Off-topic, I have to say that my move to Eugene did great things for me: I met my sweetbolt, I am finding friends (actually living a non-Chandleresque perpetual youth with 2 childhood friends and my sweetbolt in a quad apartment whose 4th bedroom is set up as a rec room) and enjoying myself more, and not surrounded by crime & air pollution.


----------



## The Hunter (Mar 6, 2013)

Stratochu said:
			
		

> Off-topic, I have to say that my move to Eugene did great things for me: I met my sweetbolt, I am finding friends (actually living a non-Chandleresque perpetual youth with 2 childhood friends and my sweetbolt in a quad apartment whose 4th bedroom is set up as a rec room) and enjoying myself more, and not surrounded by crime & air pollution.


Beats the pants off of Denver, eh? (sadly, that's where I might end up if I don't do too hot in college...)


----------



## Stratochu (Mar 6, 2013)

The Hunter said:
			
		

> Stratochu said:
> 
> 
> 
> ...


It does. No doubt. Smaller city helps too.


----------



## Niachu (Mar 6, 2013)

'Ello there. Please do enjoy your stay. 

Maybe we should make an introduction thread somewhere.


----------



## Stratochu (Mar 6, 2013)

Good idea. IIRC the Yuku board had one.


----------



## The Hunter (Mar 6, 2013)

Stratochu said:
			
		

> Good idea. IIRC the Yuku board had one.

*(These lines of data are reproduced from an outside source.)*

import Literature.Computability.Complexity.Williams2014Transfer
import HarnessLib

/-!
# Williams' Lemma 5.1 at the level of circuits, and succinct `ACC` witnesses

Third layer under the named fact `Williams2014_thm_3_2` (`Williams2014Transfer.lean`; R. Williams,
*Nonuniform ACC circuit lower bounds*, J. ACM 61 (2014), Thm. 3.2 with Lemma 3.1, rerun at
polynomial size in the proof of Thm. 1.1, p. 18). The nondeterministic machine `B` of that proof
guesses an `ACC` circuit `W` encoding a satisfying assignment of the succinct `3SAT` instance and
`ACC` circuits `C'ₓ, D, E` for polynomial-time computable functions (Lemma 3.1); that such `ACC`
circuits EXIST is the sentence "By Lemma 5.1 and Theorem 5.1, it follows that SUCCINCT 3SAT has
succinct satisfying assignments that are polynomial size ACC circuits" (p. 18) together with
"since the function computed by `Cₓ` is computable in polynomial time, then even if we assume
that only `P` has `ACC` circuits, there still exists a circuit `C'ₓ` which is `ACC` and
equivalent to `Cₓ`" (p. 9). Both rest on the folklore **Lemma 5.1** (p. 17): "Let `𝒞` be any
circuit class. If `P` has non-uniform `𝒞` circuits of `S(n)^{O(1)}` size, then there is a `c > 0`
such that every `T(n)`-size circuit family (uniform or not) has an equivalent
`S(n + O(T(n) log T(n)))ᶜ`-size circuit family in `𝒞`", proved there from the `𝒞`-circuits of
the CIRCUIT-EVAL problem: "define `C'_{|x|}(x) = D_{n₁}(C_{|x|}, x)`".

`Williams2014.lean` proves the LANGUAGE-level consequence `P ⊆ ACC0 → P/poly ⊆ ACC0`
(`Williams2014_PPoly_subset_ACC0_of_P_subset_holds`). This file proves Lemma 5.1 for `𝒞 = ACC`
AS PRINTED, circuit by circuit, with ONE modulus and ONE depth for all circuits — the form the
machine `B` needs (it guesses single circuits, and all its `ACC` circuits must share a modulus
to be combined into one `AC⁰[m]`-SAT instance):

* `AccSimulation m d q` — every `B₂`-circuit `C` on `n` inputs has an equivalent circuit over
  `accBasis m` of `acDepth ≤ d` with at most `q(n + |C|)` gates;
* `accSimulation_of_EvalLang_mem` — **proved**: if the tree's circuit-evaluation language
  `CircEval.EvalLang` (`CircuitEval.lean`; Arora–Barak 2009, proof of Thm. 6.18) is in `AC⁰[m]`
  then `AccSimulation m d q` for some `d, q` (hard-wire the description `desc C` into the
  `AC⁰[m]` circuit for `EvalLang` at length `2n + 2 + |desc C|`, `Circuit.exists_hardwire`);
* `exists_accSimulation_of_P_subset_ACC0` — **proved**, Williams' Lemma 5.1 for `ACC`:
  `P ⊆ ACC0 → ∃ m ≥ 2, ∃ d q, AccSimulation m d q` (`EvalLang ∈ P`, `CircuitEval.lean`);
* `AccSimulation.PPoly_subset` — **proved**: under `AccSimulation m d q` every language of
  `P/poly` has depth-`d` polynomial-size `AC⁰[m]` circuits; hence (`P ⊆ P/poly`,
  `P_subset_PPoly_holds`) `P ⊆ ACC0` already puts `P` (indeed `P/poly`) inside ONE `AC⁰[m]` at
  ONE depth (`exists_PPoly_subset_depthSizeClass_of_P_subset_ACC0`) — the uniform "`P` has
  `ACC` circuits of depth `d'`" assumed in Lemma 3.1;
* `HasSuccinctAccAssignments c L cl m d` — succinct satisfying assignments (as in
  `HasSuccinctAssignments`, `Williams2014Transfer.lean`) encoded by `accBasis m`-circuits of
  depth `≤ d` and polynomial size; `HasSuccinctAssignments.acc` — **proved**: p. 18's sentence,
  `HasSuccinctAssignments c L cl → AccSimulation m d q → HasSuccinctAccAssignments c L cl m d`.

## Faithfulness notes

* Lemma 5.1 is printed for size functions `S`, `T` and concluded at size
  `S(n + O(T(n) log T(n)))ᶜ`; here `S`, `T` are polynomial (the case used on p. 18 and in
  Lemma 3.1) and the bound reads `q(n + T)` for a polynomial `q` depending only on the `AC⁰[m]`
  circuits of `EvalLang`: the tree's description `desc C` of a `B₂`-circuit with `T` gates on `n`
  inputs has length `≤ (T + 1)(8(n + T) + 10)` (`CircEval.length_desc_le`) instead of
  `O(T log T)` — polynomial either way ("if `S(n)` and `T(n)` are polynomials, then
  `S(n + O(T(n) log T(n)))ᶜ` is also polynomial", p. 17).
* The depth grows by one only because the two constants fed to the hard-wired inputs are gates
  (`Circuit.exists_hardwire`); Williams does not track depth in Lemma 5.1 (for Lemma 3.1 he
  assumes "`P` has `ACC` circuits of depth `d'`", which is what `AccSimulation` provides).
* No bound on the fan-in of the simulating circuits is asserted (none is available from
  `ACC0`, whose circuits are bounded in gates only); where wires must be counted
  (`AccSatInTime`, `Williams2014.lean`) a normalisation of repeated arguments is needed first.

## References

* R. Williams, *Nonuniform ACC circuit lower bounds*, J. ACM 61(1) (2014) 2:1–2:32, Lemma 5.1,
  §3 (p. 9), proof of Thm. 1.1 (p. 18) [Williams2014].
* S. Arora, B. Barak, *Computational Complexity: A Modern Approach*, CUP 2009, Thm. 6.18 and
  its proof (CKT-EVAL, hard-wired advice), Def. 14.3–14.4 [AroraBarak2009].
-/

namespace Literature.Computability.Complexity
/-- item stmt-AtomisticToContinuum-12018 · crux · rank 3 · open · by planner
why it might fail: Only by bookkeeping: the tail constant 2Σ_{k>K}(k+|E|+1)|J_k|, windows poking beyond n, liminf junk values or a missing structural clause on E; the refuter paper proof on 3454 and brute force at K ≤ 3 (periods ≤ 10) found no violation.
sources: RadinSchulman1983, Teubner1990, HolsztynskiSlawny1978, FriedliVelenik2017, Contreras2015, GlodkowskiMiekisz2024
[crux] PEIERLS–KARP STABILITY LEMMA (card S1; pure 1-D lattice-gas theorem over HaggStacking.lean,
no LJ input; identical signature to retired item 3454, refuter-verified TRUE on paper there): for
couplings J with Σ k|J_k| < ∞, a window length K = L+1, a nonempty set E of Hägg K-words with
out-degree ≤ 1, in-degree ≤ 1 and continuation inside E (E = disjoint simple cycles of the de Bruijn
graph), potentials u on (K−1)-words, value λ and gap g such that the slack Σ_{k=2}^{K}
J_k·1[x₀+…+x_{k−1} ≡ 0 (3)] − λ + u(prefix x) − u(suffix x) vanishes on E and is ≥ g on every other
Hägg K-word, and g ≥ 2Σ_{k>K}(k+|E|+1)|J_k|: SOME periodic sequence all of whose K-windows lie in E
minimises haggStackingEnergy J over all Hägg sequences. K = 2, E = {+−,−+}, u ≡ 0 is Hägg domination
(0737) with a cruder constant. [difficulty: M] -/
@[route_item "route-AtomisticToContinuum-MinMeanCycleStackingLock", crux]
def PeierlsKarpStability : Prop :=
  ∀ (J : ℕ → ℝ) (L : ℕ) (E : Finset (Fin (L + 1) → ℤ)) (u : (Fin L → ℤ) → ℝ) (lam g : ℝ), Summable (fun k : ℕ => (k : ℝ) * |J k|) → E.Nonempty → (∀ x ∈ E, ∀ y ∈ E, (fun i : Fin L => x (Fin.castSucc i)) = (fun i : Fin L => y (Fin.castSucc i)) → x = y) → (∀ x ∈ E, ∀ y ∈ E, (fun i : Fin L => x (Fin.succ i)) = (fun i : Fin L => y (Fin.succ i)) → x = y) → (∀ x ∈ E, ∃ y ∈ E, (fun i : Fin L => y (Fin.castSucc i)) = (fun i : Fin L => x (Fin.succ i))) → (∀ x ∈ E, (∀ i, x i = 1 ∨ x i = -1) ∧ (∑ k ∈ Finset.Icc 2 (L + 1), if (∑ i : Fin (L + 1), if (i : ℕ) < k then x i else 0) % 3 = 0 then J k else 0) - lam + u (fun i : Fin L => x (Fin.castSucc i)) - u (fun i : Fin L => x (Fin.succ i)) = 0) → (∀ x : Fin (L + 1) → ℤ, (∀ i, x i = 1 ∨ x i = -1) → x ∉ E → g ≤ (∑ k ∈ Finset.Icc 2 (L + 1), if (∑ i : Fin (L + 1), if (i : ℕ) < k then x i else 0) % 3 = 0 then J k else 0) - lam + u (fun i : Fin L => x (Fin.castSucc i)) - u (fun i : Fin L => x (Fin.succ i))) → 2 * (∑' k : ℕ, if L + 1 < k then ((k : ℝ) + E.card + 1) * |J k| else 0) ≤ g → ∃ (w : ℤ → ℤ) (p : ℕ), 0 < p ∧ (∀ i, w (i + p) = w i) ∧ (∀ m : ℤ, (fun i : Fin (L + 1) => w (m + ((i : ℕ) : ℤ))) ∈ E) ∧ IsLeast (Set.range fun s : {s : ℤ → ℤ // Literature.MathematicalPhysics.StatisticalMechanics.IsHaggSeq s} => Literature.MathematicalPhysics.StatisticalMechanics.haggStackingEnergy J s.1) (Literature.MathematicalPhysics.StatisticalMechanics.haggStackingEnergy J w)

The forumer site had one too, but it was in general which got locked up to users with 50 posts after two months of the site's existence.


----------



## José Mourinho (Mar 6, 2013)

Enjoy your stay.


----------



## Saney (Mar 6, 2013)

Judge Holden said:
			
		

> Welcome happy sweethearts, you will be receiving your complimentary pairs of DIRTY CRAPPED BRIEFS in the mail by the end of the week. Feel free to discuss anything Our Pet Lolcow related on the Chris Board, talk about any bullshit you like in the General board, and for the sake of your collective sanity stay out of the Lolcow board


Sssh! It's much more fun when they figure out how horrible the lolcow board is on their own!
 I like mentally scarring people.
But yeah, welcome to the CWCki forum!


----------



## José Mourinho (Mar 6, 2013)

Am I insane if I actually _liked_ the Lolcow forum?


----------



## LM 697 (Mar 6, 2013)

I'll just go ahead and ask Champ to delete the Lolcow section again since it's so bad.


----------



## Null (Mar 6, 2013)

time to write a script that does nightly backups.


----------



## Stratochu (Mar 7, 2013)

The Hunter said:
			
		

> Stratochu said:
> 
> 
> 
> ...


Again, it does, and I'm back on my old web connection that still has a Denver IP address for some reason because the wi-fi here went on the fritz. (probably b/c IP addresses can be tens or hundreds of miles from the actual location). Still living in South Eugene and loving it.


----------